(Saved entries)
____
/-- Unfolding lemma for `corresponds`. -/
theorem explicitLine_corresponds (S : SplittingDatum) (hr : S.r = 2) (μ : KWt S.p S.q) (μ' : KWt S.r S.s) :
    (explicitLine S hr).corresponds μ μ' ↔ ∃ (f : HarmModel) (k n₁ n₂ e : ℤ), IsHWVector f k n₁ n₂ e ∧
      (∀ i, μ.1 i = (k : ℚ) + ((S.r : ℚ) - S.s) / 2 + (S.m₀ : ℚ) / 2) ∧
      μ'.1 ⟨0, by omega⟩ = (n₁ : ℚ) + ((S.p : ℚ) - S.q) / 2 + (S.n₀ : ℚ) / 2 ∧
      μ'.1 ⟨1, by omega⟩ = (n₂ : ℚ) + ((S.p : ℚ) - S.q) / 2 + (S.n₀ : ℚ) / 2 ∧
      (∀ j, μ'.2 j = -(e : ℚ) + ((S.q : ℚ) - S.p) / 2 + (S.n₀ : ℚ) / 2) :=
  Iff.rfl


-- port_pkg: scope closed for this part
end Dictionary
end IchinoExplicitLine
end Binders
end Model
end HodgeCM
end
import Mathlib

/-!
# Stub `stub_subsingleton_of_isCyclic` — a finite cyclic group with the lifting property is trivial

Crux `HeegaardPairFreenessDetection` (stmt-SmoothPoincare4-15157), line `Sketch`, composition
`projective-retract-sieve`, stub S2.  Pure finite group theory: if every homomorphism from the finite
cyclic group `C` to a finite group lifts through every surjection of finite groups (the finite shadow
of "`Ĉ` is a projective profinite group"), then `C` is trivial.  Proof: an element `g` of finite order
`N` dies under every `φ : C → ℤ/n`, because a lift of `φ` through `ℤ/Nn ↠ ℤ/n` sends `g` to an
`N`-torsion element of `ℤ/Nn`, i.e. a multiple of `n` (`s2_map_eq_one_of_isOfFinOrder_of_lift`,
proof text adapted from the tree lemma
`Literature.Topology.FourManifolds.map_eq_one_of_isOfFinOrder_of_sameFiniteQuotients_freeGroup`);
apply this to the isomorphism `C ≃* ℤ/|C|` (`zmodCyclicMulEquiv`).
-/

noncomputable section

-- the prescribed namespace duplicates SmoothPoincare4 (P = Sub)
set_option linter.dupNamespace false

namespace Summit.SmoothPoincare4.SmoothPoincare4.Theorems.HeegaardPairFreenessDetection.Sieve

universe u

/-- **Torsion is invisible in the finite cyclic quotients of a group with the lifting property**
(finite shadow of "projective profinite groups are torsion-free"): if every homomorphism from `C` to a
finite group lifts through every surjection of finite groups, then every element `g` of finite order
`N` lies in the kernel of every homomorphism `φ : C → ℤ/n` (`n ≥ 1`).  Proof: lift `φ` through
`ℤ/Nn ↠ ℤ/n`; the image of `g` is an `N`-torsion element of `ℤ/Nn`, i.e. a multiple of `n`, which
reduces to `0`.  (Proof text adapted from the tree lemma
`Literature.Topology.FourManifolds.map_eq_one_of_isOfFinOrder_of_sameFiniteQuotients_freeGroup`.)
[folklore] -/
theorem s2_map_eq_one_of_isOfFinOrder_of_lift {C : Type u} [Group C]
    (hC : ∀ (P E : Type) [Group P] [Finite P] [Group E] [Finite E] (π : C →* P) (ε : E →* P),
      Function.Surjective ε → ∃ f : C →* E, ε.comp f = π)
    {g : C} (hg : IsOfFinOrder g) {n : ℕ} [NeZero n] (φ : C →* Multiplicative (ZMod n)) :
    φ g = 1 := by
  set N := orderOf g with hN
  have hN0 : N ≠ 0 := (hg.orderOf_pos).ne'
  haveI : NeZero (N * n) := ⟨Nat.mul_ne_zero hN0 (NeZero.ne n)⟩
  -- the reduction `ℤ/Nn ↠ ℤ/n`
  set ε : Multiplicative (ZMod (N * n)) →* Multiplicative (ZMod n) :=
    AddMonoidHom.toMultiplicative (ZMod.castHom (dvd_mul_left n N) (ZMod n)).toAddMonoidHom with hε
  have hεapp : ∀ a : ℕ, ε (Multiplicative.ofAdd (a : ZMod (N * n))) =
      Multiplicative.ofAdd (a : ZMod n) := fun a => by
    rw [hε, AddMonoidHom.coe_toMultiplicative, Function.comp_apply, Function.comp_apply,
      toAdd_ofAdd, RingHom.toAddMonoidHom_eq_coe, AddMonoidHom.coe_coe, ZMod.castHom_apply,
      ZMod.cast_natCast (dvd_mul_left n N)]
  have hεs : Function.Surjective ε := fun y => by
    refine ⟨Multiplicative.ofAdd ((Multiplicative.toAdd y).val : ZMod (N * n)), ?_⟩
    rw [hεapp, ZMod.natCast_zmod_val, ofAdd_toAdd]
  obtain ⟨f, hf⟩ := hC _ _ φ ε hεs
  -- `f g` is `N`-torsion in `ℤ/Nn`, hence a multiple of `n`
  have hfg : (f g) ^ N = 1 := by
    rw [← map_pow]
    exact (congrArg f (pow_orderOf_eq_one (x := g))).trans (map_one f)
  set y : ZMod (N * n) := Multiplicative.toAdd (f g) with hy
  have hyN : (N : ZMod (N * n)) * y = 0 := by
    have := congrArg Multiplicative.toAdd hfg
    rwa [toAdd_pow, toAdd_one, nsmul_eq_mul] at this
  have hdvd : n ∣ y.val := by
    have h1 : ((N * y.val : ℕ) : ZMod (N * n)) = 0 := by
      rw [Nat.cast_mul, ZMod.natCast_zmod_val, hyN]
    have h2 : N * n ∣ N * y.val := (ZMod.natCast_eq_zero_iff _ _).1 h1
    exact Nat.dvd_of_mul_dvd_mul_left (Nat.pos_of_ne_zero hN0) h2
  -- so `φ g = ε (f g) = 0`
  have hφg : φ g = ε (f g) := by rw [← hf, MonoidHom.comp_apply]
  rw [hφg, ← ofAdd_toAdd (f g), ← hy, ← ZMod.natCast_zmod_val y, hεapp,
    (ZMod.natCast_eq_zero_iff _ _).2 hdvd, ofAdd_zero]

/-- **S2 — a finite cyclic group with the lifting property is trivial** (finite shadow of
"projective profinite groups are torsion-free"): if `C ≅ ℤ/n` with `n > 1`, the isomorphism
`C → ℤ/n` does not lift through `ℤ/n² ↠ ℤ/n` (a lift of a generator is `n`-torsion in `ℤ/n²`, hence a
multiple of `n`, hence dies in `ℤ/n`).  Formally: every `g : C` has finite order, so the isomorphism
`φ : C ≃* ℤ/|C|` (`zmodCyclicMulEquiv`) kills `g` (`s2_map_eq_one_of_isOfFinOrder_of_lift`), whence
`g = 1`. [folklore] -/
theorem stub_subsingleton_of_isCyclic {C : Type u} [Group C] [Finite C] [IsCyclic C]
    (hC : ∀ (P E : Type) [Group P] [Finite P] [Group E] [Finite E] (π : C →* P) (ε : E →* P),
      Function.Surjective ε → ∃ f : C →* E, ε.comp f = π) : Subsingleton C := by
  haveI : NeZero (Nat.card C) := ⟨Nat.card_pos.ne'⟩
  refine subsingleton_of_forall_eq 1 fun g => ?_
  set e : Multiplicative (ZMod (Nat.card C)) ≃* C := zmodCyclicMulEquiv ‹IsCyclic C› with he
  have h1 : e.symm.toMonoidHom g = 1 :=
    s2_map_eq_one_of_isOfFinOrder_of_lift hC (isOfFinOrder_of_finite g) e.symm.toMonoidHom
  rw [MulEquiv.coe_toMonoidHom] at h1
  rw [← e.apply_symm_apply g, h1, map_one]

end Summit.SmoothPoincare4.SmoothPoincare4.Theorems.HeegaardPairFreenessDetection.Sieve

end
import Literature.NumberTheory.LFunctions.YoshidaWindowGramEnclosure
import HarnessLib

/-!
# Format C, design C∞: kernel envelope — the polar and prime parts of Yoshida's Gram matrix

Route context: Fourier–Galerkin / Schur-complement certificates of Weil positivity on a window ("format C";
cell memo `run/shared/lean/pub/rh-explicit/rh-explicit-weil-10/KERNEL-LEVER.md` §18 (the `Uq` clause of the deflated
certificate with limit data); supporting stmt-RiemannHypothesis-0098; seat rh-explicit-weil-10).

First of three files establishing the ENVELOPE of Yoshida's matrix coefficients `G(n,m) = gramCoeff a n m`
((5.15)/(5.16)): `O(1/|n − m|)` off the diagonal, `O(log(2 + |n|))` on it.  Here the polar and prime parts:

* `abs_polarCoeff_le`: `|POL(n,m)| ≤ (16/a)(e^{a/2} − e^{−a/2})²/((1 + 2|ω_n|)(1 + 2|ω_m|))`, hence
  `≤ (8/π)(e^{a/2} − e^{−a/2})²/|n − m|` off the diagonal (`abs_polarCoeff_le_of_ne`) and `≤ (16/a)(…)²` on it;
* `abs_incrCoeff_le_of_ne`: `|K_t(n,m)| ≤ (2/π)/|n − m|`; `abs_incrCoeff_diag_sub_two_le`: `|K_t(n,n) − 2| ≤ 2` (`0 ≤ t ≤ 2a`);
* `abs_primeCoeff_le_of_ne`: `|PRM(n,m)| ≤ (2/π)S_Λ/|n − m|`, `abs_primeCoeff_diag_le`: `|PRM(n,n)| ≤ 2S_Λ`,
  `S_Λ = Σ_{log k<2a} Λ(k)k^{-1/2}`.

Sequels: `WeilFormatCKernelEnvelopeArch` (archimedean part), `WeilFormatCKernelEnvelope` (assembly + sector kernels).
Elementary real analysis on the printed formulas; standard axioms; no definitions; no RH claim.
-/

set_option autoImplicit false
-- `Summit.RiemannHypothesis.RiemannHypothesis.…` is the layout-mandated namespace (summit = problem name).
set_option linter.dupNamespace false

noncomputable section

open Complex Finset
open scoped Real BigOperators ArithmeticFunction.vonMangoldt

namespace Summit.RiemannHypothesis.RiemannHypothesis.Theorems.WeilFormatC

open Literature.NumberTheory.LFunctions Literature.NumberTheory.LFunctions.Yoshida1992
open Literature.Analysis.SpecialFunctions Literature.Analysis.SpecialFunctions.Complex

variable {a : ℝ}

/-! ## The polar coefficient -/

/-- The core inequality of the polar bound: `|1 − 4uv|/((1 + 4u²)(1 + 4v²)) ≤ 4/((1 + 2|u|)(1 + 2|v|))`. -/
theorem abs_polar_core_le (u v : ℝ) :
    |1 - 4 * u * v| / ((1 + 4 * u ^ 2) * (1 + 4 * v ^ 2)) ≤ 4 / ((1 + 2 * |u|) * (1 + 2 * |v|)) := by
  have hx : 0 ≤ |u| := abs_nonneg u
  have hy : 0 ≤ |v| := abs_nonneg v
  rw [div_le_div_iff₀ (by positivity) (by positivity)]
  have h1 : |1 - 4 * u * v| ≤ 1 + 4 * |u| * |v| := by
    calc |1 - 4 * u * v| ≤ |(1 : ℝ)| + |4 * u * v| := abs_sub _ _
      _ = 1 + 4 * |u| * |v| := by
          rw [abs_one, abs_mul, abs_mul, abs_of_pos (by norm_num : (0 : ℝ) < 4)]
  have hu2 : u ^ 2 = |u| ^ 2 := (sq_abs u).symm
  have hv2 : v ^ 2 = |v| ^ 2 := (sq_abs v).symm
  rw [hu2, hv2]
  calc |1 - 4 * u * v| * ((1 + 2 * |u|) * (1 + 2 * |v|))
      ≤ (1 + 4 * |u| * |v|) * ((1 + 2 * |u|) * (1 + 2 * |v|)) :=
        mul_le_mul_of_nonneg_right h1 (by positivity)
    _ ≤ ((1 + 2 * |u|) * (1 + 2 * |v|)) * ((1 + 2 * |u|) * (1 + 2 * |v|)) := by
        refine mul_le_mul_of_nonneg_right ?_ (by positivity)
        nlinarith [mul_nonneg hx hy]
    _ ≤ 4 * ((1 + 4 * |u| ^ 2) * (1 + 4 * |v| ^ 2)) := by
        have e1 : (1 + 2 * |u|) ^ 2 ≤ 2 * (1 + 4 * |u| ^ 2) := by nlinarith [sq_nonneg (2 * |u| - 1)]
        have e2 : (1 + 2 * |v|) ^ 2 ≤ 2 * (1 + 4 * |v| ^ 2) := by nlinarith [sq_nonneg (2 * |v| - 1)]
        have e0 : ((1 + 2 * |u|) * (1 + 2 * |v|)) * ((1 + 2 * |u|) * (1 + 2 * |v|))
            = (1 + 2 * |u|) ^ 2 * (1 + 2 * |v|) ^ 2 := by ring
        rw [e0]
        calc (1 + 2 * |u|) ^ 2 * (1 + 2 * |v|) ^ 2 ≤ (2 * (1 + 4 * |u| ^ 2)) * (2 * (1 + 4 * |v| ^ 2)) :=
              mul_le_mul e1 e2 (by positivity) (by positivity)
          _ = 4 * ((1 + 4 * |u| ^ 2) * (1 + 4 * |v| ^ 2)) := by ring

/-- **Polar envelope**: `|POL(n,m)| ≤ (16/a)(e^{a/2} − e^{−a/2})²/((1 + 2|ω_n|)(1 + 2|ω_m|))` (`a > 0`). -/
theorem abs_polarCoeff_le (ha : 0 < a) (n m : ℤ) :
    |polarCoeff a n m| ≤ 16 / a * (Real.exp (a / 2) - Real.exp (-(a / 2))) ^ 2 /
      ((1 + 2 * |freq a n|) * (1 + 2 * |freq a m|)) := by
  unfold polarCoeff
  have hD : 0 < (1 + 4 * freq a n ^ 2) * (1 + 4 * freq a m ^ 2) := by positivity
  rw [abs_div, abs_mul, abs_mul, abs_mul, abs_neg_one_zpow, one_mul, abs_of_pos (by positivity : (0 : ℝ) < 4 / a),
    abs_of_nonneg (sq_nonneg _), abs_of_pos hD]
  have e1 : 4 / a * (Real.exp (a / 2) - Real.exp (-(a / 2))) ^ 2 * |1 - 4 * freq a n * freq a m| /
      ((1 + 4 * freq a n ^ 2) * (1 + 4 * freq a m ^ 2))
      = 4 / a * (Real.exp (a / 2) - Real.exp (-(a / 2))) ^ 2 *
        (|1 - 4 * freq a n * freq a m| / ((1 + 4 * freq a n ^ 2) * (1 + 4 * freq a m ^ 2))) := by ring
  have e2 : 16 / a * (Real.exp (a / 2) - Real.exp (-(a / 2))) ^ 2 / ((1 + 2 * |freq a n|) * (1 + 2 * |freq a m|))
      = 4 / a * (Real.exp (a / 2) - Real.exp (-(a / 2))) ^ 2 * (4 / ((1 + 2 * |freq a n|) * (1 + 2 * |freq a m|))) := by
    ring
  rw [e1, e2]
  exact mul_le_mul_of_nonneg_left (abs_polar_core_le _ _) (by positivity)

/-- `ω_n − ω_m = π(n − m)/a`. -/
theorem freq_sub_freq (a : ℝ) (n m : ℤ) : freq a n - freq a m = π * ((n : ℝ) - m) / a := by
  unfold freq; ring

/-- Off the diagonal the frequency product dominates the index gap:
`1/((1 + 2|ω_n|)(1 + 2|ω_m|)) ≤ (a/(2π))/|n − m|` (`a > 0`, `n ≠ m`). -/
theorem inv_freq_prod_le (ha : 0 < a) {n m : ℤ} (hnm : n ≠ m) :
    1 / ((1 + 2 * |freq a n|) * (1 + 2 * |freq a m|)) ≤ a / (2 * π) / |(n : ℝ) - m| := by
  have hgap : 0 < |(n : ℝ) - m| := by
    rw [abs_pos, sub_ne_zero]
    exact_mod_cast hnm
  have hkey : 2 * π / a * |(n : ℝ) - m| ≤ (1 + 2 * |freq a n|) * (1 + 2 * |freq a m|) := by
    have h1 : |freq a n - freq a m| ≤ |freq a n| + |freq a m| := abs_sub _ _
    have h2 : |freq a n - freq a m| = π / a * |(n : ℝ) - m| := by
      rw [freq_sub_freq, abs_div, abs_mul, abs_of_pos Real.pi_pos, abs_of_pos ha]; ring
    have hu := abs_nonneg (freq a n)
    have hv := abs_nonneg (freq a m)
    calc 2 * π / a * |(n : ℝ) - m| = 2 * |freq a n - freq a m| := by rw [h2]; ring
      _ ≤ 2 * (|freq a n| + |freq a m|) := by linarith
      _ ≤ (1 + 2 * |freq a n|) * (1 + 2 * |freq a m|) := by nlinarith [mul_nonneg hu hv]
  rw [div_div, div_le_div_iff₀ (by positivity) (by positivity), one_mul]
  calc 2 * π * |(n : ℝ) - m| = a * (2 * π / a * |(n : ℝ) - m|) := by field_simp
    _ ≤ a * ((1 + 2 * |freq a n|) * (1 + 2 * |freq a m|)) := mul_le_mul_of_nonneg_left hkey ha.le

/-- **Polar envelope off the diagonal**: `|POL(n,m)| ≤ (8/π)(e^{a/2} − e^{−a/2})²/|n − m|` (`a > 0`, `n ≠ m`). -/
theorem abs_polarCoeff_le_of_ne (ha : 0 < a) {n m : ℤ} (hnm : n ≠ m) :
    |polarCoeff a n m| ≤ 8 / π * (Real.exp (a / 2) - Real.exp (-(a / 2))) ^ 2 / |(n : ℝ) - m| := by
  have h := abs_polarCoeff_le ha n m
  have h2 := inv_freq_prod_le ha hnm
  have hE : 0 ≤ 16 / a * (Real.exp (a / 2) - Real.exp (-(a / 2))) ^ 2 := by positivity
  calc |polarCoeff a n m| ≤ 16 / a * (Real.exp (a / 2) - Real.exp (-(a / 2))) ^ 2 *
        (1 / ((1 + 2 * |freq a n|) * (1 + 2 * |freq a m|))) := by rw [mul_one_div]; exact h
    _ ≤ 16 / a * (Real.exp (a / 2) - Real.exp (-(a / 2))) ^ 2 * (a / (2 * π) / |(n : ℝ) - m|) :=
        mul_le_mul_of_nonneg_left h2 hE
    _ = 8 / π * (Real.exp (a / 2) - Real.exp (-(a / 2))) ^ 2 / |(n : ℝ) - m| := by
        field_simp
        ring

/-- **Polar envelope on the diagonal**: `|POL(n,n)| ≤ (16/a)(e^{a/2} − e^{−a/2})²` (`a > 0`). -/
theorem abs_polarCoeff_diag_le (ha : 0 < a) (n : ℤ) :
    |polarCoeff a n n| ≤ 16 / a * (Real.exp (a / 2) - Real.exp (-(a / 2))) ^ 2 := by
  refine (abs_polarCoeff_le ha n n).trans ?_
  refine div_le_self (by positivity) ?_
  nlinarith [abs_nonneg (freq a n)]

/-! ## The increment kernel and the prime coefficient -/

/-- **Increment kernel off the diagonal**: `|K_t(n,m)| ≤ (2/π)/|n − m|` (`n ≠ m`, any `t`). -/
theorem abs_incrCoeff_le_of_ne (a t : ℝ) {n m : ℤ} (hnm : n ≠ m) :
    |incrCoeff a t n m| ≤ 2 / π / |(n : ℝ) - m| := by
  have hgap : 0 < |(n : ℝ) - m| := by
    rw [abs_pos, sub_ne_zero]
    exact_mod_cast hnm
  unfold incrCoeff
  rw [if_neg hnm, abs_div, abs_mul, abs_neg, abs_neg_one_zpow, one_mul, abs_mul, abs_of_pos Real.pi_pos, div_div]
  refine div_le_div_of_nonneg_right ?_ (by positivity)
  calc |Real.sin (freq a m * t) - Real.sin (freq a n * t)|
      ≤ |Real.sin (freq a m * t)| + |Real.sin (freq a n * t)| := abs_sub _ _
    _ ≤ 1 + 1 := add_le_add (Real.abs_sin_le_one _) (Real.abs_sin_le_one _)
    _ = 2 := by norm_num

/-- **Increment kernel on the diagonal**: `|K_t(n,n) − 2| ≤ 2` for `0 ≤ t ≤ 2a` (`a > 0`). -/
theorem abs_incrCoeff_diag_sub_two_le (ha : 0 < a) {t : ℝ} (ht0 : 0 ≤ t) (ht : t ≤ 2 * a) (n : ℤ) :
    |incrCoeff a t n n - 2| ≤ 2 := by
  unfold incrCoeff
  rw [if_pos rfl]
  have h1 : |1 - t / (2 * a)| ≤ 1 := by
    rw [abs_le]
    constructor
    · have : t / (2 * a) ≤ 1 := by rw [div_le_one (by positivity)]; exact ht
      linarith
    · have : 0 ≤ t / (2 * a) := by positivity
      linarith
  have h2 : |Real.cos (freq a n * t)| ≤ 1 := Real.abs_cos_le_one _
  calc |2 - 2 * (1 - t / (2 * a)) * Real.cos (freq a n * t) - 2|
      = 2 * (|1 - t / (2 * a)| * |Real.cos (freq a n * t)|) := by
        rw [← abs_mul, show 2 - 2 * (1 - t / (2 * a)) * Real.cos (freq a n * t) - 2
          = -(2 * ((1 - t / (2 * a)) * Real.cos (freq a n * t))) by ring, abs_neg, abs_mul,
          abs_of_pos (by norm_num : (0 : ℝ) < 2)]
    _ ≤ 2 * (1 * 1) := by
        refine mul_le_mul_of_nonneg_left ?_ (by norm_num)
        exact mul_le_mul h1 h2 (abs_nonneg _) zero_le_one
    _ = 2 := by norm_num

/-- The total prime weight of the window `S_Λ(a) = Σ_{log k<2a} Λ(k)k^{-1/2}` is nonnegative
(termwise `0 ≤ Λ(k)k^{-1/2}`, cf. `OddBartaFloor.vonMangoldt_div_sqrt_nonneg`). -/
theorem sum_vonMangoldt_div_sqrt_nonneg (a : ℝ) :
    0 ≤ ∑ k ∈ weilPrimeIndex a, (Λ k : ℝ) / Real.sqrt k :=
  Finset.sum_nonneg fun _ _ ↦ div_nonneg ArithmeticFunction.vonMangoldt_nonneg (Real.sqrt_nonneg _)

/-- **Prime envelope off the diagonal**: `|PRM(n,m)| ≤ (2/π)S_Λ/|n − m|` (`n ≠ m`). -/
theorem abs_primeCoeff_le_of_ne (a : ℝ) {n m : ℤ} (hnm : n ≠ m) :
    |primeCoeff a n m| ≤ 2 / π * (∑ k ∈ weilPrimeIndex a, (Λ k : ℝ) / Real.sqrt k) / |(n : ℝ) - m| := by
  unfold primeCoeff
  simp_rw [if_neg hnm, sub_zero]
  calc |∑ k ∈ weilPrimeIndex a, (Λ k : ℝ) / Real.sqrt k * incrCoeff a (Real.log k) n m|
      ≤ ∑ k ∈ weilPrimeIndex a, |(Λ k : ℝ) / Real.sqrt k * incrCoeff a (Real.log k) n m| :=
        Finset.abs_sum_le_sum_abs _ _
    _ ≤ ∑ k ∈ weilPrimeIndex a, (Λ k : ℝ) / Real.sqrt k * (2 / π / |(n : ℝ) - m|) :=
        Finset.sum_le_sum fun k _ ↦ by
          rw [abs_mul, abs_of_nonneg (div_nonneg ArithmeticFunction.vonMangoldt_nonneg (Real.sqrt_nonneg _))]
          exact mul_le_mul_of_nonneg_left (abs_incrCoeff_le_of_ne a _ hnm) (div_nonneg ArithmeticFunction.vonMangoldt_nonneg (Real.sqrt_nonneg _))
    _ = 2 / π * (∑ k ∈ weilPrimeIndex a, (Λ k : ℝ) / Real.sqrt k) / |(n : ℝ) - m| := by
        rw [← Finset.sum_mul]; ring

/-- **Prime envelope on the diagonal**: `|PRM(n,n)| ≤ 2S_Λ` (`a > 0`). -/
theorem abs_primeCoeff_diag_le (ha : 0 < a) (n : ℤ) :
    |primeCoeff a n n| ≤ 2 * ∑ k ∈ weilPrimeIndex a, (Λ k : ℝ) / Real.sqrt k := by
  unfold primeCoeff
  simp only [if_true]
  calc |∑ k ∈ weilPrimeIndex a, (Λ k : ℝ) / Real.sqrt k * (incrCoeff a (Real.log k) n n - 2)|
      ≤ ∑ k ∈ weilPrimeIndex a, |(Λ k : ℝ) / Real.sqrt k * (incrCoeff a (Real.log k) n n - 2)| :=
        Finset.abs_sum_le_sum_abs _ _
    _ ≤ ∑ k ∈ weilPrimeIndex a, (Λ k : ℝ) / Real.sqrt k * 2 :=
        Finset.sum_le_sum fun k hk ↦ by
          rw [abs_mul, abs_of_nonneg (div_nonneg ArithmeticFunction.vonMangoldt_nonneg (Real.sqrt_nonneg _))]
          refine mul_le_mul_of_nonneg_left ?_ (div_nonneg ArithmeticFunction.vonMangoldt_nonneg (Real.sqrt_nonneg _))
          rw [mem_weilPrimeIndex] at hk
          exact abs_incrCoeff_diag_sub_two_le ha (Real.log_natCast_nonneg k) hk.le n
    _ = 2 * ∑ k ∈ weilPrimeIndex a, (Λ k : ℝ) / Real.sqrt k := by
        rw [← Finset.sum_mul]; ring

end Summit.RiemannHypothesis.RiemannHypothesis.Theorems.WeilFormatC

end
____
▶ About this exercise: Return exactly what appears above, from the first line of the entries to the line with "is a projective", inclusive.

▶ Reply to the exercise:
/-- Unfolding lemma for `corresponds`. -/
theorem explicitLine_corresponds (S : SplittingDatum) (hr : S.r = 2) (μ : KWt S.p S.q) (μ' : KWt S.r S.s) :
    (explicitLine S hr).corresponds μ μ' ↔ ∃ (f : HarmModel) (k n₁ n₂ e : ℤ), IsHWVector f k n₁ n₂ e ∧
      (∀ i, μ.1 i = (k : ℚ) + ((S.r : ℚ) - S.s) / 2 + (S.m₀ : ℚ) / 2) ∧
      μ'.1 ⟨0, by omega⟩ = (n₁ : ℚ) + ((S.p : ℚ) - S.q) / 2 + (S.n₀ : ℚ) / 2 ∧
      μ'.1 ⟨1, by omega⟩ = (n₂ : ℚ) + ((S.p : ℚ) - S.q) / 2 + (S.n₀ : ℚ) / 2 ∧
      (∀ j, μ'.2 j = -(e : ℚ) + ((S.q : ℚ) - S.p) / 2 + (S.n₀ : ℚ) / 2) :=
  Iff.rfl


-- port_pkg: scope closed for this part
end Dictionary
end IchinoExplicitLine
end Binders
end Model
end HodgeCM
end
import Mathlib

/-!
# Stub `stub_subsingleton_of_isCyclic` — a finite cyclic group with the lifting property is trivial

Crux `HeegaardPairFreenessDetection` (stmt-SmoothPoincare4-15157), line `Sketch`, composition
`projective-retract-sieve`, stub S2.  Pure finite group theory: if every homomorphism from the finite
cyclic group `C` to a finite group lifts through every surjection of finite groups (the finite shadow
of "`Ĉ` is a projective profinite group"), then `C` is trivial.  Proof: an element `g` of finite order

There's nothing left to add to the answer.